Supplied data
import Mathlib
import Literature.MathematicalPhysics.QuantumFieldTheory.Balaban1983to89.B6

/-!
# `Balaban1983to89.B6RandomWalk` — [Balaban1984PropagatorsII] Lemma 2.1 (p. 234): (2.60), (2.61) NAMED and the printed
"hence" (2.61) ⇒ (2.62), (2.61) + (2.54) ⇒ (2.63) KERNEL-CHECKED (the finite random-walk summations of Sect. 2); and the
kernel chain of Proposition 2.2 (pp. 232–234): (2.52)/(2.55)ₐ ⇒ (2.64) ⇒ (2.65) ⇒ (2.66) KERNEL-CHECKED over block majorants;
Proposition 2.6 (p. 247) "reasoning in the same way as in the proof of Proposition 2.2" = the same chain at the rate ½δ₂

CITATION HEADER (lean-in-tree rule 2026-08-18).  Source: T. Bałaban, *Propagators and renormalization transformations for
lattice gauge theories. II*, Commun. Math. Phys. **96**, 223–250 (1984), doi:10.1007/bf01240221 (cell paper B6; held:
`paper:balaban1984-cmp96-propagators-rt-ii`; journal page = PDF page + 222; every quotation below is read from the page
renders pp. 224, 229–234 [PDF 2, 7–12], `b2b-balaban-ref1/pages/1984-cmp96-propagators-rt-II/…-p002,p007…p012-x2.png`).
WHAT IS REPRODUCED (statement level, surge nodes T03.1, T03.2, T03.6 "sharpen" of the cell's claim table; the sibling
module `…Balaban1983to89.B6` — whose `B6.Lemma21Printed` types (2.60) ∧ (2.61), `B6.Prop22Printed` (2.67) and
`B6.Prop26Printed` (2.136)–(2.141) — is NOT modified):
(a) the two displayed inequalities (2.60), (2.61) of Lemma 2.1 as SEPARATE named Props `Ineq260`, `Ineq261` over the sibling
module's carrier `B6.Geometry`; `lemma21Printed_iff` records, by `Iff.rfl`, that `B6.Lemma21Printed` is literally
"∀ i, (2.1)–(2.2) → ∀ α ∈ ]0,1[, (2.59) → (2.60) ∧ (2.61)";
(b) the two further displayed inequalities (2.62), (2.63), which Lemma 2.1 states after the word *"hence"*, as named Props
`Ineq262`, `Ineq263` — the n-fold products summed over the intermediate points are typed as ITERATED finite sums
(`openChain` = free end-point, (2.62); `chain` = fixed end-points, (2.63)); `openChain_eq_tupleSum` is the kernel-checked
Fubini identity with the printed sum over tuples (y₁, …, y_n) ∈ 𝔅ⁿ;
(c) KERNEL-CHECKED RE-DERIVATIONS of the word *"hence"*: (2.61) ⇒ (2.62) (`ineq262_of_261`: iterate the row-sum bound);
(2.61) + the triangle inequality (2.54) for the multiscale distance d ⇒ (2.63) (`ineq263_of_261`), following EXACTLY the
printed route p. 233: split e^{−δ₀d} = e^{−(1−α)δ₀d}·e^{−αδ₀d}, pull e^{−(1−α)δ₀d(y,y′)} out of the chain by (2.54)
(this is the second of the two displays numbered "(2.55)", p. 233 top), then *"To estimate the sum above we add a summation
over y′ ∈ 𝔅"* (2.56) and use (2.61) n times.  CENSUS RESULT of (c): the printed exponent c₁(α)ⁿ in (2.63) (n factors,
n − 1 summed points) is obtained WITHOUT any lower bound c₁(α) ≥ 1, precisely because of the (2.56) device; the only
inputs beyond (2.61) are (2.54), 0 ≤ δ₀ and α ≤ 1 (all printed: 0 < α < 1, δ₀ > 0 the decay rate of Prop. 2.2).
(d) (node T03.2, section `Prop22Chain` below) the KERNEL CHAIN of the proof of Proposition 2.2, pp. 232–234: the printed
bound shape *"|(Tλ)(x)| ≤ K e^{−δd(y,y′)}|λ|, x ∈ B^j(y), supp λ ⊂ B^{j′}(y′)"* is typed as `HasMajorant` (operator =
linear map on the functions on an abstract lattice `X`, blocks = fibres of `blk : X → 𝔅`); composition and summation of
majorants ((2.52) ⇒ (2.55)ₐ, `hasMajorant_mul`, `hasMajorant_pow_chain`), (2.51) + (2.63) ⇒ (2.64)–(2.65) (`majorant_pow_265`),
and (2.66): the G′₀-bound + (2.65) + (2.54) + (2.61) + the geometric series ⇒ the first entry of (2.67) for every operator G′
with G′ = G′₀ + G′R ((2.38)/(2.50)), with the constant O(1) = A c₁(α)(1 − θc₁(α))⁻¹ EXPLICIT and valid exactly under the
LOCATED smallness θc₁(α) < 1, θ = O(M⁻¹) of (2.51) — Prop. 2.2's *"M is sufficiently large"* (cell SMALLNESS.md /
GAPS.md C-pv08-2).  Every analytic input of (d) is a hypothesis OF THE PRINTED SHAPE ((2.51) for R; the (2.37)/(2.43)/(2.44)
bound for G′₀; (2.61), (2.63); (2.54); d(y,y) = 0, d ≥ 0), never an internally minted fact.
(e) (node T03.6, section `Prop26Chain`) Prop. 2.6 p. 247: the printed *"Reasoning in the same way as in the proof of
Proposition 2.2"* from (2.135) and (2.91)/(2.141) IS the instance of (d) at the rate ½δ₂ (`prop26_chain_2136`), with the
printed δ₃ = (1 − α)·½δ₂ (`delta3`, `delta3_pos`) and O(1) = A c₁(d, ½δ₂, α)(1 − O(M⁻¹)c₁)⁻¹ (`const2136`; ≤ 2A c₁ under
the margin O(M⁻¹)c₁ ≤ ½, `const2136_le_of_margin`) explicit — locating that Lemma 2.1 is used at the rate ½δ₂ and that
Prop. 2.6 inherits Prop. 2.2's M-largeness (cell GAPS G-pv08-3, SMALLNESS S-B6.2).
WHAT IS *NOT* REPRODUCED OR ASSERTED: (2.60), (2.61) themselves (their printed proof, pp. 231–233, rests on the contour
decomposition (2.47)–(2.48) and the lattice-point count (2.58) — analytic/geometric leaves, census row G-B6-04 of the
cell's GAPS.md reproduces the constants); the triangle inequality (2.54) (p. 233: *"This is of course the triangle
inequality for our distance"*, immediate from the definition (2.46) by concatenation of admissible contours) enters as the
explicit hypothesis `Triangle254`; of Prop. 2.2 NOT typed: (2.51) itself (its printed derivation from (2.44) via (2.38)–(2.40)),
the G′₀ bound (from (2.37) and (2.43) = [3] = B5, Lemmas 2.2, 2.4, Prop. 2.3), the comparison between the scaled euclidean
distance (L^jη)^{−1}|y − y″| of (2.43)/(2.44)/(2.66) and the multiscale distance d of (2.46) within the range 2dM of one block
(LOCATED, GAPS.md G-pv08-2), the operators Δ′_a, G′(□), K(h□) themselves, and the derivative / Hölder entries of (2.67) beyond
the remark that they have the same shape with another prefactor P(y).  PRINT ANOMALIES recorded (cell DIVERGENCE.md D-pv08.1): (i) p. 232 carries the labels (2.51), (2.52), (2.55)
and p. 233 the labels (2.54), (2.55), (2.56) — two displays are numbered (2.55), none (2.53); below "(2.55)ₐ" = p. 232
bottom, "(2.55)_b" = p. 233; (ii) in (2.63) the last factor is printed e^{−δ₀d(y_{n−1},y₁)} where (2.55)ₐ, (2.55)_b, (2.56)
and the right-hand side e^{−(1−α)δ₀d(y,y′)} have y′ — typed with y′ (see `Ineq263`).  NOTHING of the series is asserted; value = typed skeleton + kernel-checked bookkeeping, NOT summit
progress.  Unit `b2b-balaban-pv08` (surge node prover #08); companion rows: cell `GAPS.md` C-pv08-1, C-pv08-2, C-pv08-3,
G-pv08-1, G-pv08-2, G-pv08-3, `DIVERGENCE.md` D-pv08.1, D-pv08.2, `SMALLNESS.md` S-B6.1, S-B6.2.
-/

namespace Literature.MathematicalPhysics.QuantumFieldTheory.Balaban1983to89.B6RandomWalk
/-
Copyright: the b2b-balaban T⁴-continuum CRUX team, row NE7b OWNER lineage `t4-ne7b-p1` (gen 125). Project licence.
-/
import Summits.QuantumFields.BalabanUV.T4Continuum.Spine.NE7b.SupZdPerturbedCovarianceBounded
import Summits.QuantumFields.BalabanUV.T4Continuum.Spine.NE7b.SupZdCovarianceOperator

/-!
# THE `H + K` COLUMN'S FLUCTUATION COVARIANCE IS A BOUNDED OPERATOR ON `ℓ^∞(ℤ^d)`: for a kernel `|K(p,q)| ≤ εe^{−γ|p−q|₁}`, ANY bounded
# right inverse `G_K ∈ L(ℓ^∞(ℤ^d))` of `H_V + K` ((213)∕(216)'s), ANY coarse kernel `N` and response kernels `h^K_{b″}` with (220)'s three
# displays: `C_K = G_K − H^K_resp∘Q′∘G_K ∈ L(ℓ^∞(ℤ^d))` with `‖C_K‖ ≤ ‖G_K‖(1 + C_hK_ν)` — `Q′` the block means (`‖Q′‖ ≤ 1`, (212)), `H^K_resp m =
# Σ″m(b″)h^K_{b″}` ((212)'s block-scale kernel operator, `‖H^K_resp‖ ≤ C_hK_ν`) — whose values are (253)'s fluctuation parts: `Q′(C_Kf) = 0` and
# `(H_V + K)(C_Kf) = f − (Σ″(Q′G_Kf)(b″)N(·,b″))∘blk` for every `f ∈ ℓ^∞(ℤ^d)`; (212)'s `H + K` twin, for ANY objects (row NE7b, node U5c;
# (212)∕(253) BY NAME; [folklore])

Cell `pub-balaban`, sub-cell `t4`, spine estimate NE7b (`T4WeightBudget.RelWeightBound`; the cell's OWN estimate — NOT PRINTED in
[Bałaban 1983–89], NOT PROVED).  Crux-route work under `Spine/NE7b/` by the row OWNER (`t4-ne7b-p1` gen 125, file (254)) under FREEZE
(0)'s crux-prover clause; NOTHING of Bałaban's is named as a Lean object, valued or asserted; no `T4Continuum/Support` leaf typed; no `def`,
no notation (`C_K` is exhibited as `G_K − Rop∘Qop∘G_K` with (212)'s operators; `G_K`, `N`, `h^K` are ANY data with the displayed properties —
(216) `zd_perturbed_profile` and (220)∕(222)∕(246) supply them by name); zero `sorry`.  Imports (BY NAME): the OWNER's (253)
`…SupZdPerturbedCovarianceBounded` (`zd_perturbed_fluctuation_bounded`), (212) `…SupZdCovarianceOperator` (`blockMean_clm`, `blk_kernel_clm`;
through it `OneShotChartSupOperator.abs_apply_le_norm`), Mathlib's `ContinuousLinearMap.opNorm_comp_le`, `norm_sub_le`.

WHY (located).  The sup road's currency is `L(ℓ^∞)` ((157)∕(188)∕(212)∕(213)): the three next-scale objects must be bounded operators with
data-free norms so that the next step's estimates compose.  (253) gave the perturbed fluctuation part on every bounded source; packaging it
as `G_K − H^K_resp∘Q′∘G_K` is (212)'s construction verbatim with `G ↦ G_K`, `h ↦ h^K`, and the two identities are (253) (ii)∕(iii) read at `u = G_Kf`
(bounded by `‖G_Kf‖`, solving the equation by hypothesis).

WHAT IS PROVED ([folklore]): §1 THE END **`zd_perturbed_covariance_clm`** (for ALL `n, a, V, K` of the class, ANY `G_K` with
`(H_V + K)(G_Kf) = f` on `ℓ^∞`, ANY `N, h^K` with (220)'s displays: `∃ Cop ∈ L(ℓ^∞(ℤ^d))`, `‖Cop‖ ≤ ‖G_K‖(1 + C_hK_ν)`, the display, `Q′(Cop f) = 0`,
the equation); §2 toy.

HONEST (what this is NOT).  Operator packaging only; no symmetry ∕ positivity of `C_K` on `ℓ²` (needs (231)∕(233)); no torus; no new
estimate; scalar skeleton ((A3), NC-NE7b-α UNRULED); nothing of the covariant propagators of [B4]–[B6]; nothing of Bałaban's asserted.
BY-NAME EFFECT ON THE WALL: NONE.  NE7b NOT PRINTED ∕ NOT PROVED; spine PROVED 0∕9; rung (B)+1 — the programme's measures remain
FINITE-torus statements; NOT the mass gap, NOT Clay.  HONEST DEPENDENCY: continuum YM on T⁴ ⇐ BetaPertH ∧ nine spine estimates (0∕9
proved); BetaPertH ⇐ (D1) ∧ (D4) ∧ CAP+tail; G-an2-4 gates asym, D1 and NE2∕3∕4.
-/

set_option autoImplicit false

noncomputable section

namespace Summit.QuantumFields.BalabanUV.T4Continuum.NE7b.SupZdPerturbedCovarianceOperator

open Real Filter Topology
open scoped ENNReal
open Literature.MathematicalPhysics.QuantumFieldTheory.Balaban1983to89
open B6QGQLower276 (X e blk B)
open SupZdPerturbedColumn (K_pos)
open SupZdCovarianceOperator (blockMean_clm blk_kernel_clm)
open SupZdPerturbedCovarianceBounded (zd_perturbed_fluctuation_bounded)
open OneShotChartSupOperator (abs_apply_le_norm)

variable {d : ℕ}

/-! ## §1. THE END: the perturbed fluctuation covariance as a bounded operator on `ℓ^∞(ℤ^d)` -/

/-- **HEADLINE — `C_K ∈ L(ℓ^∞(ℤ^d))`**: for every mesh `n`, coupling `a`, potential `V`, kernel `|K(p,q)| ≤ εe^{−γ|p−q|₁}` (`ε ≥ 0`, `γ > 0`), ANY
`G_K ∈ L(ℓ^∞(ℤ^d))` with `(H_V + K)(G_Kf) = f` for all `f ∈ ℓ^∞`, ANY coarse kernel `|N(b,c)| ≤ C_Ne^{−ν_N|b−c|₁}` and response kernels `h^K_{b″}` with
`|h^K_{b″}(p)| ≤ C_he^{−ν|blk n p − b″|₁}`, `Q′h^K_{b″} = δ_{·b″}`, `(H_V + K)h^K_{b″} = N(blk n ·, b″)`: there is `Cop ∈ L(ℓ^∞(ℤ^d))` with
`‖Cop‖ ≤ ‖G_K‖(1 + C_hK_ν)`, `Cop f = G_Kf − Σ″(Q′(G_Kf))(b″)h^K_{b″}`, `Q′(Cop f) = 0` and `(H_V + K)(Cop f) = f − (Σ″(Q′G_Kf)(b″)N(·,b″))∘blk` for every
`f ∈ ℓ^∞` — `Cop = G_K − H^K_resp∘Q′∘G_K` with (212)'s operators; the identities are (253) at `u = G_Kf`. [folklore] -/
theorem zd_perturbed_covariance_clm (n : ℕ) (a : ℝ) {ε γ ν νN Ch CN : ℝ} (hε : 0 ≤ ε) (hγ : 0 < γ) (hν : 0 < ν) (hνN : 0 < νN)
    (V : X d → ℝ) (K : X d → X d → ℝ) (hK : ∀ p q, |K p q| ≤ ε * exp (-(γ * ∑ i, (((p i - q i).natAbs : ℕ) : ℝ))))
    (N : X d → X d → ℝ) (hN : ∀ b c, |N b c| ≤ CN * exp (-(νN * ∑ i, (((b i - c i).natAbs : ℕ) : ℝ))))
    (hr : X d → X d → ℝ) (hrd : ∀ b'' p, |hr b'' p| ≤ Ch * exp (-(ν * ∑ i, (((blk n p i - b'' i).natAbs : ℕ) : ℝ))))
    (hrQ : ∀ b'' b, (((n : ℝ) + 1) ^ d)⁻¹ * ∑ q ∈ B n b, hr b'' q = if b = b'' then 1 else 0)
    (hrH : ∀ b'' p, ((n : ℝ) + 1) ^ 2 * ∑ μ', (2 * hr b'' p - hr b'' (p + e μ') - hr b'' (p - e μ'))
      + a / ((n : ℝ) + 1) ^ d * ∑ q ∈ B n (blk n p), hr b'' q + V p * hr b'' p + ∑' q : X d, K p q * hr b'' q
      = N (blk n p) b'')
    (GK : lp (fun _ : X d => ℝ) ∞ →L[ℝ] lp (fun _ : X d => ℝ) ∞)
    (hGK : ∀ (f : lp (fun _ : X d => ℝ) ∞) (p : X d),
      ((n : ℝ) + 1) ^ 2 * ∑ μ', (2 * GK f p - GK f (p + e μ') - GK f (p - e μ'))
        + a / ((n : ℝ) + 1) ^ d * ∑ q ∈ B n (blk n p), GK f q + V p * GK f p + ∑' q : X d, K p q * GK f q = f p) :
    ∃ Cop : lp (fun _ : X d => ℝ) ∞ →L[ℝ] lp (fun _ : X d => ℝ) ∞,
      ‖Cop‖ ≤ ‖GK‖ * (1 + Ch * (2 * (1 - exp (-ν))⁻¹) ^ d) ∧
      (∀ (f : lp (fun _ : X d => ℝ) ∞) (p : X d), Cop f p
        = GK f p - ∑' b'' : X d, ((((n : ℝ) + 1) ^ d)⁻¹ * ∑ q ∈ B n b'', GK f q) * hr b'' p) ∧
      (∀ (f : lp (fun _ : X d => ℝ) ∞) (b : X d), (((n : ℝ) + 1) ^ d)⁻¹ * ∑ q ∈ B n b, Cop f q = 0) ∧
      (∀ (f : lp (fun _ : X d => ℝ) ∞) (p : X d),
        ((n : ℝ) + 1) ^ 2 * ∑ μ', (2 * Cop f p - Cop f (p + e μ') - Cop f (p - e μ'))
          + a / ((n : ℝ) + 1) ^ d * ∑ q ∈ B n (blk n p), Cop f q + V p * Cop f p + ∑' q : X d, K p q * Cop f q
        = f p - ∑' b'' : X d, ((((n : ℝ) + 1) ^ d)⁻¹ * ∑ q ∈ B n b'', GK f q) * N (blk n p) b'') := by
  classical
  have hCh : 0 ≤ Ch := by
    have h := (abs_nonneg _).trans (hrd 0 0)
    exact le_of_mul_le_mul_right (by rw [zero_mul]; exact h) (exp_pos _)
  have hKν : 0 < (2 * (1 - exp (-ν))⁻¹) ^ d := K_pos (d := d) hν
  obtain ⟨Qop, hQnorm, hQ⟩ := blockMean_clm (d := d) n
  obtain ⟨Rop, hRnorm, hR⟩ := blk_kernel_clm (d := d) n hCh hν (fun p b'' => hr b'' p) (fun p b'' => hrd b'' p)
  have hCf : ∀ (f : lp (fun _ : X d => ℝ) ∞) (q : X d), (GK - Rop.comp (Qop.comp GK)) f q
      = GK f q - ∑' b'' : X d, ((((n : ℝ) + 1) ^ d)⁻¹ * ∑ q' ∈ B n b'', GK f q') * hr b'' q := by
    intro f q
    rw [show (GK - Rop.comp (Qop.comp GK)) f = GK f - Rop (Qop (GK f)) from rfl, lp.coeFn_sub, Pi.sub_apply, hR]
    exact congrArg _ (tsum_congr fun b'' => by rw [hQ])
  have H253 := fun f : lp (fun _ : X d => ℝ) ∞ =>
    zd_perturbed_fluctuation_bounded (d := d) n a hε hγ hν hνN V K hK N hN hr hrd hrQ hrH (fun q => f q) (fun q => GK f q)
      (fun q => abs_apply_le_norm (GK f) q) (hGK f)
  refine ⟨GK - Rop.comp (Qop.comp GK), ?_, hCf, fun f b => ?_, fun f p => ?_⟩
  · -- the norm
    calc ‖GK - Rop.comp (Qop.comp GK)‖ ≤ ‖GK‖ + ‖Rop.comp (Qop.comp GK)‖ := norm_sub_le _ _
      _ ≤ ‖GK‖ + ‖Rop‖ * (‖Qop‖ * ‖GK‖) :=
          add_le_add le_rfl ((ContinuousLinearMap.opNorm_comp_le _ _).trans
            (mul_le_mul_of_nonneg_left (ContinuousLinearMap.opNorm_comp_le _ _) (norm_nonneg _)))
      _ ≤ ‖GK‖ + Ch * (2 * (1 - exp (-ν))⁻¹) ^ d * (1 * ‖GK‖) := by
          gcongr
      _ = _ := by ring
  · -- zero block means ((253) (ii) with `u = G_Kf`)
    have h := (H253 f).2.2.2.2.1 b
    rw [← h]
    exact congrArg _ (Finset.sum_congr rfl fun q _ => hCf f q)
  · -- the equation ((253) (iii) with `u = G_Kf`)
    have h := (H253 f).2.2.2.2.2 p
    simp only [hCf]
    exact h

/-! ## §2. Toy -/

/-- Toy (`d = 2`, `n = 1`): (212)'s block-mean operator at mesh `1`, the `Q′` of this file, exists with norm `≤ 1`. -/
example : ∃ Qop : lp (fun _ : X 2 => ℝ) ∞ →L[ℝ] lp (fun _ : X 2 => ℝ) ∞,
    ‖Qop‖ ≤ 1 ∧ ∀ (u : lp (fun _ : X 2 => ℝ) ∞) (b : X 2), Qop u b = ((((1 : ℕ) : ℝ) + 1) ^ 2)⁻¹ * ∑ q ∈ B 1 b, u q :=
  blockMean_clm (d := 2) 1

end Summit.QuantumFields.BalabanUV.T4Continuum.NE7b.SupZdPerturbedCovarianceOperator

Try it
The lines of the data, from the first through the one containing "ITERATED finite sums", are to be transcribed exactly.

Finished task
import Mathlib
import Literature.MathematicalPhysics.QuantumFieldTheory.Balaban1983to89.B6

/-!
# `Balaban1983to89.B6RandomWalk` — [Balaban1984PropagatorsII] Lemma 2.1 (p. 234): (2.60), (2.61) NAMED and the printed
"hence" (2.61) ⇒ (2.62), (2.61) + (2.54) ⇒ (2.63) KERNEL-CHECKED (the finite random-walk summations of Sect. 2); and the
kernel chain of Proposition 2.2 (pp. 232–234): (2.52)/(2.55)ₐ ⇒ (2.64) ⇒ (2.65) ⇒ (2.66) KERNEL-CHECKED over block majorants;
Proposition 2.6 (p. 247) "reasoning in the same way as in the proof of Proposition 2.2" = the same chain at the rate ½δ₂

CITATION HEADER (lean-in-tree rule 2026-08-18).  Source: T. Bałaban, *Propagators and renormalization transformations for
lattice gauge theories. II*, Commun. Math. Phys. **96**, 223–250 (1984), doi:10.1007/bf01240221 (cell paper B6; held:
`paper:balaban1984-cmp96-propagators-rt-ii`; journal page = PDF page + 222; every quotation below is read from the page
renders pp. 224, 229–234 [PDF 2, 7–12], `b2b-balaban-ref1/pages/1984-cmp96-propagators-rt-II/…-p002,p007…p012-x2.png`).
WHAT IS REPRODUCED (statement level, surge nodes T03.1, T03.2, T03.6 "sharpen" of the cell's claim table; the sibling
module `…Balaban1983to89.B6` — whose `B6.Lemma21Printed` types (2.60) ∧ (2.61), `B6.Prop22Printed` (2.67) and
`B6.Prop26Printed` (2.136)–(2.141) — is NOT modified):
(a) the two displayed inequalities (2.60), (2.61) of Lemma 2.1 as SEPARATE named Props `Ineq260`, `Ineq261` over the sibling
module's carrier `B6.Geometry`; `lemma21Printed_iff` records, by `Iff.rfl`, that `B6.Lemma21Printed` is literally
"∀ i, (2.1)–(2.2) → ∀ α ∈ ]0,1[, (2.59) → (2.60) ∧ (2.61)";
(b) the two further displayed inequalities (2.62), (2.63), which Lemma 2.1 states after the word *"hence"*, as named Props
`Ineq262`, `Ineq263` — the n-fold products summed over the intermediate points are typed as ITERATED finite sums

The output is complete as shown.